CA students analyzed data from the Titanic to learn who was most likely to survive.

Studying “big data” prepares CA students for the future

Who was most likely to survive when the Titanic crashed into that iceberg on its ill-fated maiden voyage? And who was least likely to survive?

Colorado Academy Senior Ben Freeman can answer those question confidently, and not because he has a hunch or is guessing. He knows the answers because he has studied the Titanic’s passenger log and dissected the data of who lived and who died by gender and age. He couches his answer in the context of Director James Cameron’s Titanic, which it turns out, was historically accurate.

“Rose would have been the most likely to survive, because when we looked at women in first class between the ages of 15 and 18, 100 percent survived,” Freeman says. “But males traveling in steerage were the least likely to survive—so that’s Jack in a nutshell.”

Freeman’s Titanic research was just one of the data study projects done by students in Austin Harvey’s Upper School course, “Business Intelligence, SQL, & Data Visualization.” The class takes students deep into a world of data, gives them the training and tools to ask the right questions, prepares them to analyze the answers, and helps them find the true story data tells in any context—business, science, accounting, human behavior, world events.

“You cannot spin data,” Harvey says. “Students should learn how to let the data speak for itself, because data can put truth into the world.”

Harvey coaches students as they dig into the data.
Harvey coaches students as they dig into the data.

‘Oh, my gosh, I got it!’

Visit Harvey’s class on a typical day and you will find students staring earnestly at their computers where there might be hundreds, or thousands, of rows of data. What might seem overwhelming is just another day’s challenge for students in this class. Using publicly available data sets, students analyze national park attendance, retail sales in Iowa, NFL player statistics, cats vs. dogs in different states, even movie data.

By the end of the course, students can move smoothly among three different data analysis tools: Excel, SQL (Standard Query Language), and Tableau. Harvey points out that students who know those three software tools have a high degree of job preparedness. He reminds students that someday in a job they may be asked, “How are sales in Colorado?” and being able to answer that question accurately will have real-world ramifications. But even more important to Harvey than career goals is the fundamental education in data his course provides. “Our world is inundated with data,” he says. “This course helps students become smart consumers of data and develop a sense of the right questions to ask and the right interpretation of the answers.”

The path to the answers is not always without roadblocks. As students work in small groups in the class, there are plenty of furrowed brows as real-world and computational thinking collide.

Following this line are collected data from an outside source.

/-!
# `Balaban1983to89.B1Eq324BenfattoClassSectEMemberCoReadProduct` — FUNCTORIALITY OF THE COORDINATE MATRIX OVER A FULL ORTHONORMAL BASIS
# (`𝕄_Λ̃(C*·Δ·C) = Eᵀ·𝕄(Δ)·E`), and [Balaban1982Higgs1] (3.24) for `dμ_{C̃^{(k)}(Λ; U)}` AT NODE 00's NAMED LETTERS IN THE PRECISION CURRENCY of
# [Balaban1985BackgroundPropagators] (3.156)–(3.157): the rows of `(QG₁Q*)⁻¹(U)`, of `a + ⟨D̃⁽²⁾·, J⟩`, the locality of `C` and the lower bound `γ₀`
# DISPLAYED at those letters (seat dag-n08-b gen 32, CLAIM-7; node N08 [Balaban1985UV3], row `h324c`)

statement-level companion of published sources with citation tags; every declaration here is a theorem; nothing here is a claim about the
Yang–Mills mass gap

THE PRINTED LOCUS.  [Balaban1985BackgroundPropagators] (= [B9]) Sect. E p. 428: *"The quadratic form in the above integral can be written also as
⟨B, (QG₁Q*)⁻¹B⟩ − a⟨B, B⟩ − 2⟨H₁D̃⁽²⁾(B), J⟩ = ⟨B, Δ_kB⟩. (3.156) … Variables B depend linearly on B̃ and we have B = CB̃ … e^{½⟨C*g,(C*Δ_kC)⁻¹C*g⟩} (3.157)
… Localizing the operators in Δ_k and using the methods of Sect. B we can prove it [the lower bound γ₀] for C*Δ_kC with an arbitrary configuration U …
a uniform exponential decay of C*Δ_kC"*; (3.132) p. 422: *"|(QGQ*)⁻¹(y, y′)| ≤ O(1)…e^{−δ₁d(y,y′)} … and the same for the operator with G₁"*.
[Balaban1984PropagatorsII] p. 250: *"C is a short-ranged operator, so C*Δ_kC has the same exponential decay as Δ_k"*.  [Balaban1985UV3] (= [B10])
pp. 271–272: *"the Gaussian integral determined by the positive quadratic form ⟨A, C*Δ_kCA⟩"*; (24) p. 262 cites [Balaban1982Higgs1] (3.24) (row `h324c`).

WHY THIS MODULE (cell `pub-ymgap`, seat `dag-n08-b` gen 32, CLAIM-7; seat n08-d g26's INTERFACE NOTE «your 𝕄-rows ∘ my presentation» for the precision door).
p667558 (`…ClassSectEMemberAtLetters`) delivered (3.24) for `𝒩(0, 𝕄(C*Δ_kC)⁻¹)` at NODE 00's letters in the COVARIANCE currency — the decay row being
ROW 24's (3.187) for `C^{(k)}(Λ)`.  Print's own route (p. 428, [PropII] p. 250) is the PRECISION currency: the decay of `(QG₁Q*)⁻¹` ((3.132), a numbered row
of node N06's table) and of the `J`-term, the short range of `C`, and the lower bound `γ₀`, give the rows of `C*Δ_kC` directly; this seat's p645440 typed
that route for a real matrix `Eᵀ(P − a·1 − 𝒥)E` and seat n08-d's p664951 `eq324_sectEPrecision_node00_on_unit` presented its indices at NODE 00.  THIS FILE
supplies the missing algebra — over a full orthonormal BASIS `b` of the fibre the coordinate matrix of p665451 is FUNCTORIAL: `𝕄_Λ̃(C*·Δ·C) = Eᵀ·𝕄(Δ)·E`
with `E` the (index-bond × basis) × (`Λ̃` × basis) coordinate matrix of `C` and `Eᵀ` that of `C*` (β-adjointness) — and fires the precision door AT
THE LETTERS `deltaKY = (QG₁Q*)⁻¹ − a − ⟨D̃⁽²⁾·,J⟩`, `elimCΛY`, `elimCtΛY`, `CsDeltaCY`.

WHAT IS PROVED (standard axioms; no `sorry`; no definition).
* §1 (generic carrier `X`, fibre `𝔸` with a real BASIS `b` orthonormal for a symmetric pairing `β`: `repr_c v = β(b_c, v)`): `orth_of_repr` · ★
  `pairing_eq_sum_coord` (Parseval: `β(v,w) = Σ_c β(b_c,v)β(b_c,w)`) · ★ `eq_assemble_coord` (every `Φ : X → 𝔸` IS frame-assembled over the full carrier) ·
  ★ `coord_apply_eq_sum_coordMatrix` (`β(b_c,(DΦ)(x)) = Σ_v 𝕄(D)(x,c;v)·β(b_{v.2},Φ(v.1))`) · ★★ `coordMatrix_comp` (`𝕄(A∘B) = 𝕄(A)𝕄(B)`) · `coordMatrix_id` ·
  ★★★ `coordMatrix_sandwich` (for `C`, `C*` β-adjoint over the carrier
  and any sub-carrier `ι`: `𝕄_ι(C* ∘ D ∘ C) = Eᵀ·𝕄(D)·E`) · `coordMatrix_sub` (`𝕄(P − J) = 𝕄(P) − 0·1 − 𝕄(J)`, the door's shape).
* §2 at def-Y's letters (member `x`, `𝔏 : CovLettersY`, `𝔢 : SectELettersY`, background `U`): `restrictScalars_CsDeltaCY_eq_comp` ((3.157) as a composite of
  ℝ-linear maps) · ★★ `coordMatrix_CsDeltaCY_eq_sandwich` (`𝕄_ι(C*Δ_kC) = Eᵀ·(P − 0·1 − 𝒥)·E` with `P := 𝕄((QG₁Q*)⁻¹(U))`, `𝒥 := 𝕄(a + ⟨D̃⁽²⁾·,J⟩(U))`,
  `E := 𝕄(P_Λ C P_Λ̃)` — β-adjointness of `elimCΛY ∕ elimCtΛY` displayed) · `locality_coord_of_op` ∕ `colMass_coord_of_op` (the door's `E`-rows from
  operator-currency locality and column mass of `C`).
* §3 ★★★ `eq324_CsDeltaCY_precision_node00_on_unit` — p664951 `eq324_sectEPrecision_node00_on_unit` AT THE LETTERS: class scalars and frame constants FIRST,
  then for EVERY `η ∈ (0,1]`, member, letters, background, pairing `β` with an orthonormal BASIS `b`, injective `ι : σ → Λ̃`, GIVEN AT THE LETTERS (R1′)
  β-self-adjointness of `(QG₁Q*)⁻¹(U)` and of `a + ⟨D̃⁽²⁾·,J⟩(U)` (Thm 3.11 «symmetric»), (R2′) the (3.132) unit-ball kernel reading of `(QG₁Q*)⁻¹(U)` on ALL
  index bonds in def-Y's `siteKernelOfOp` shape (node N06's ROW for `QG1Qinv`) and a homogeneous kernel reading of `a + ⟨D̃⁽²⁾·,J⟩(U)`, (R3′) `C`, `C*`
  β-adjoint over the carrier, (R4′) locality `(C(δ_{ι s} ⊗ w))(u) ≠ 0 ⇒ |y_u − y_{ι s}| ≤ r` and column mass `Σ_u ‖(C(δ_{ι s} ⊗ b_c))(u)‖ ≤ m` of `P_Λ C P_Λ̃`,
  (R5′) `γ₀·Σβ(Φ,Φ) ≤ Σβ(Φ, C*Δ_kC Φ)` on `ι(σ)`-supported `Φ` (G-B9-09): the conclusion of the precision door for the Gaussian `𝒩(0, 𝕄_ι(C*Δ_kC)⁻¹)` — a
  window `Λ_w ⊂ ℤ^{2(d+1)+1}`, `e′ : σ × κ ≃ ↥Λ_w` presenting it, the a.e. box identity, the (3.24) pair; one `example` (scalar side elaborates).
HONEST SCOPE.  Count-neutral finite-dimensional linear algebra + one composition BY NAME; (R1′)–(R5′) are node N06's [B9] content ((3.132), Thm 3.11, Sect. E
p. 428 ∕ G-B9-09) and NODE 00's letter geometry, DISPLAYED not proved; no letter constructed or pinned; the IDENT (NODE 00's `(𝔖 k).μ = 𝒩(0, 𝕄_Λ̃(C*Δ_kC)⁻¹).map Φ`,
box, class-II Hamiltonian letters, window `b₁ < b₀`) NOT made, NOT commissioned, NOT claimed; nothing of [Balaban1985UV3], [Balaban1985BackgroundPropagators],
[Balaban1984PropagatorsII], [Balaban1982Higgs1] or [BenfattoEtAl1978] asserted or discharged; node N08 NOT discharged; nothing about d = 4, the continuum, OS
axioms, a mass gap or the Clay problem.
-/

noncomputable section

Harvey moves from group to group gently coaching students who may be stuck.

“That code may need an extra line.” “Add a filtering command.” “Drill down; you’re really close.”

Then you hear a student exclaim, “Oh my gosh, I got it!” and you can see frustration produce persistence and learning.

Harvey coaches students on big data.

‘You can analyze data in any field’

Harvey emphasizes that this course is “exactly for students who have no experience coding.” That was good news for Junior Adeline De Leeuw.

“I thought I would never code, but now I understand coding, and that is very helpful,” De Leeuw says. “This course is a good fit for everyone, both beginning coders and students with experience.”

For her project, De Leeuw and her classmate Genevieve Howard analyzed popular baby names from 1915 through 2012 by state and looked at how name choices had changed. She discovered that during that period, popular girls’ names evolved so that no 1915 popular name remains today except one—Mary. In contrast, several boys’ names maintained their popularity through the years including “William” and “James.”

“The subject matter I was analyzing wasn’t really serious now, but it will be very serious in the future,” says De Leeuw, who plans to study nanobiotechnology in college with an eye on a career in business or economics. “As long as you have the tools, you can analyze data in any field.”

Freeman also sees the usefulness of this course for his future. “My other passion is science, where there is a good chance I will have large data sets to work through,” he says. “Now I can recognize what story the data will tell, finding the important trends in 12,000-plus data sets that I wouldn’t otherwise have been able to find.”

‘Deconstruct a simple idea’

In different hands, studying data might be dreary, but Harvey’s enthusiasm for the class is contagious. “It’s cool to see him get excited about seeing trends as he pulls data out of immense databases,” Freeman says.

Harvey discovered his passion for data in graduate school while he was also working a short-term job for the Colorado Department of Revenue analyzing retail data for every company in Colorado to help legislators see changes in retail sales by industry. In his next position, Harvey evolved into the in-house data analyst for a school where he was working. He presented school data at conferences—and discovered there was a hunger for the kind of information he could glean from pages of data.

Then it hit him. Wouldn’t the skills that he had learned serve students well? That produced the current course with its emphasis on computational thinking. It can be taken for credit in Mathematics or Computer Science, Engineering & Design.

“What students are learning is how to deconstruct a simple idea that appears complex on the surface but has a scaffolded, understandable structure to it,” Harvey says. “Data is the way students can acquire this skill.”